20 November, 2008

99 Bottles

Last Thursday was the first of a four-day roadshow of the new documentary 99 Bottles which profiled the craft brewing industry of southern Wisconsin. The Dulcinea and I caught the final showing on Sunday afternoon at the Orpheum.

For the occasion, Lake Louie and The Grumpy Troll were on hand offering free samples of their suds before showtime. Unfortunately, I had just completed a regimen of medication on Saturday which attacked the CD4 receptors on my liver like a blitzkrieg rolling through Poland. While I should have abstained completely, I did take a small sample of The Grumpy Troll's stout amounting to about one good sip which was quite tasty. It was rather painful for me to watch everyone else in the theatre freely imbibing.
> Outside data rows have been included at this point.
import Summits.ResolutionOfSingularities.ResolutionOfSingularities.Theorems.EquisingularLiftEquisingularLiftNatCentredConeMultiplicity
import HarnessLib

/-!
# [OURS · L1 W4.5(b) · EL♮(3)] HSUB(ReachTC⁺) brick `inv_base`, part 2b-ii (B4a): THE CENTRED CONE LIFT at a closed point `y′` of the
# trace — adapted frame (`y′ = [1:0:0]`), multiplicity `m ≥ 1`, T-ΔLIFT-CENTRED, and the exact special fibre of every cone ideal with that germ

Crux chain w45b (cell `res-hironaka`, slot W4.5(b)), working crux **EL♮** = stmt-ResolutionOfSingularities-20038, child **EL♮(3)** =
stmt-ResolutionOfSingularities-20148, route EquisingularLift, line `sections`, registered stub `stub_elnat_tcPlusPointResolution`;
assembly HSUB(ReachTC⁺)₃ of res-L1-w45b-stub-1 (INV DEFS v3 p532383; brick `inv_base`, the CENTRED members `TCPlus.Member … {y′}`).
HONEST FRAMING: OURS; NOT a statement of any manuscript; AI-written, weaker than expert review. No `sorry`; standard axioms.
`--supports stmt-ResolutionOfSingularities-20148 --as helper`. DEF-FREE.

WHAT. **`exists_centredConeLift_three`**: in the HΔTC binders at `n = 3` (section blow-up over a complete DVR `O ↠ k`, `k` algebraically
closed, model squares of T-ISO-0⁺, hypersurface germ `W ∋ x` with tangent-cone trace `Z = υ⁻¹{x} ∩ closure υ⁻¹(W ∖ {x})`) and for a CLOSED
point `y′ ∈ Z`: a section frame `c` at `j x` ADAPTED to `y′` (res-type-100 T-FRAME-AT p527425: a chart-`0` presentation of `𝒪_{F₂,y′}` in
which `c̄₁/c̄₀, c̄₂/c̄₀ ∈ 𝔔`), the multiplicity `m ≥ 1` of the square-free reduced tangent cone `g` at `[1:0:0]`, and res-L1-w45b-stub-1's
T-ΔLIFT-CENTRED (p523916) lift `Φ ∈ O[T]_d` of `g` — centred (`supp Φ ⊆ {m ≤ α₁ + α₂}`), `Φ ≢ 0 mod 𝔪_O`, `ι_*Φ ≢ 0 mod (c)`, Δ-regular on
the charts `T₁ = 1`, `T₂ = 1` (kit `ρ`-form) with Δ-regular strict transforms `Φu, Φv` — together with, for EVERY ideal sheaf `K₀` on `X'`
with `K₀_{j x} = (ι_*Φ(c))`, the EXACT SPECIAL FIBRE `((ker s)·𝒪_{X₁} ⊔ St_{τ₁} K₀)·𝒪_{F₂} = 𝓘(Z)` (res-D-pv-029 (v) + res-type-097 T-TCONE (2)).
Inputs: T-TCONE (`exists_isHomogeneous_of_isPrincipal`, `exists_isHomogeneous_squarefree_reduction`), res-L1-w45b-stub-2's trace stalks on a
presentation (`stalkIdeal_carrierTrace_of_presentation'`, for `m ≥ 1`), res-L1-w45b-stub-4's SQF finiteness (p525610), res-type-032's
`finite_setOf_mem_sq_chart`. Consumers: B4b (flatness / principality / support), B5 ((v) off the cone point), B6/B7 (the centred package).
-/

set_option linter.dupNamespace false -- mandated namespace `Summit.<Summit>.<Problem>` of this single-conjunct summit
set_option linter.overlappingInstances false -- the binders carry `[IsDomain O] [IsDiscreteValuationRing O]`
When the movie started, I found the music over the opening to be familiar. Later I found out that the song was by Milwaukee's Mercury Crossing who happen to be fronted by a friend's sister. Little time was wasted in establishing the movie's primary stylistic convention: craft brew drinkers are shown asking questions as they quaffed and brewers answer them. This format also demonstrated that the movie was aimed at a broad audience, likely to be unfamiliar with the subject matter.

Clocking in at about an hour and a half, 99 Bottles manages to cover a fair amount of ground from a variety of questions. Brewing involves a lot of chemistry and, for the most part, the movie explains concepts in a way that is appropriate for the intended audience. One question regarding "lite"/"light" beer prompts multiple answers. It can mean beer that contains less ingredients/more water or a beer that is light in color. Jim Klisch from Lakefront gives a great non-technical illustration by noting that beers such as blonde doppelbocks are relatively light in appearance because of how the grains are roasted. Dean Coffey of Ale Asylum expounds on this by noting that Belgian trippels are light in color yet have a high alcohol content while the opposite is found in porters which are dark in color and have comparatively little alcohol. Similarly, when the concept of specific gravity is broached, it is not given an explanation out of a chemistry book but rather we are told how it affects mouth-feel and alcohol content, characteristics that those with little brewing/chemistry background can understand.

There are a couple exceptions to this. When the topics of heating kettles with gas flames vs. steam and how yeast strains change over time come up, the audience gets either vague explanations or none at all. What are the advantages of using purifying flames as opposed to steam jackets? What does the caramelization engendered by the former do to the flavor of beer? How does fresh yeast affect the taste of beer as opposed to that which has been around the block?

The movie also has plenty of tales from craft brewers and their confidantes. We learn, for instance, that Deb Carey, President of New Glarus Brewing had an epiphany in England that led to the Spotted Cow name while Jacob Sutrick of Stonefly explains the origin of Mustache Ride. In one scene, George Bluvas III of Water Street Brewery weighs in on the thin vs. fat brewmaster controversy by saying that thin ones move faster. The movie then cuts to the more rotund John Harrison, brewmaster at the Delafield Brew Haus, who comes down decidedly in favor of brewers with more girth. Harrison's tale about winning a gold medal at the 2000 Great American Beer Festival was also classic.



99 Bottles addresses SB224 or the Brewpub Bill, as it came to be known, which dramatically altered the craft brewing industry in 2007. (I wrote quite a bit about it last summer – see this post.) While the movie doesn't go into much depth, it lets Dean Coffey pronounce "If this bill had passed before we started, we would have failed." I am told that the movie's makers had a very difficult time getting any of the interviewees to say much about SB224 beyond the basics of what it is and what it was meant to accomplish. It is also my understanding that the producers are looking to gather more info, potentially for a separate mini-doc on the subject. We'll have to wait for the director's cut to appear and see what bonus features are included.

The movie necessarily left out more than it put in. E.g. - Gray's was omitted altogether. Also missing is a substantial discussion of brewing history in Wisconsin and some elements of Beer 101 such as the differences between beer styles. And I wish that Deb Carey had gotten a special mention for being the first woman to found a brewery in this country. Still, there's a fair amount of information in 99 Bottles and many humorous anecdotes. I've been drinking Capital since their beers had the Garten Brau moniker, had my first New Glarus right after it hit store shelves, and was at The Great Dane on a cold, rainly opening day. Ergo it was neat to see the people responsible for some of the beers that I've been enjoying for many years and hear them talk about their craft.

However, beyond all the history, chemistry, and any romantic notions of brewers & brewing is what was on display before the movie began – people happily socializing and drinking fine beer - that is paramount. Kirby Nelson of Capital put it best: "The point of this liquid is you can come out to a beer garden on a Friday night in the summer and see a thousand plus people out there with their friends, their family, their parents, their kids, sitting out enjoying each other's company, enjoying a band, enjoying a social aspect of life with beer as part of the process."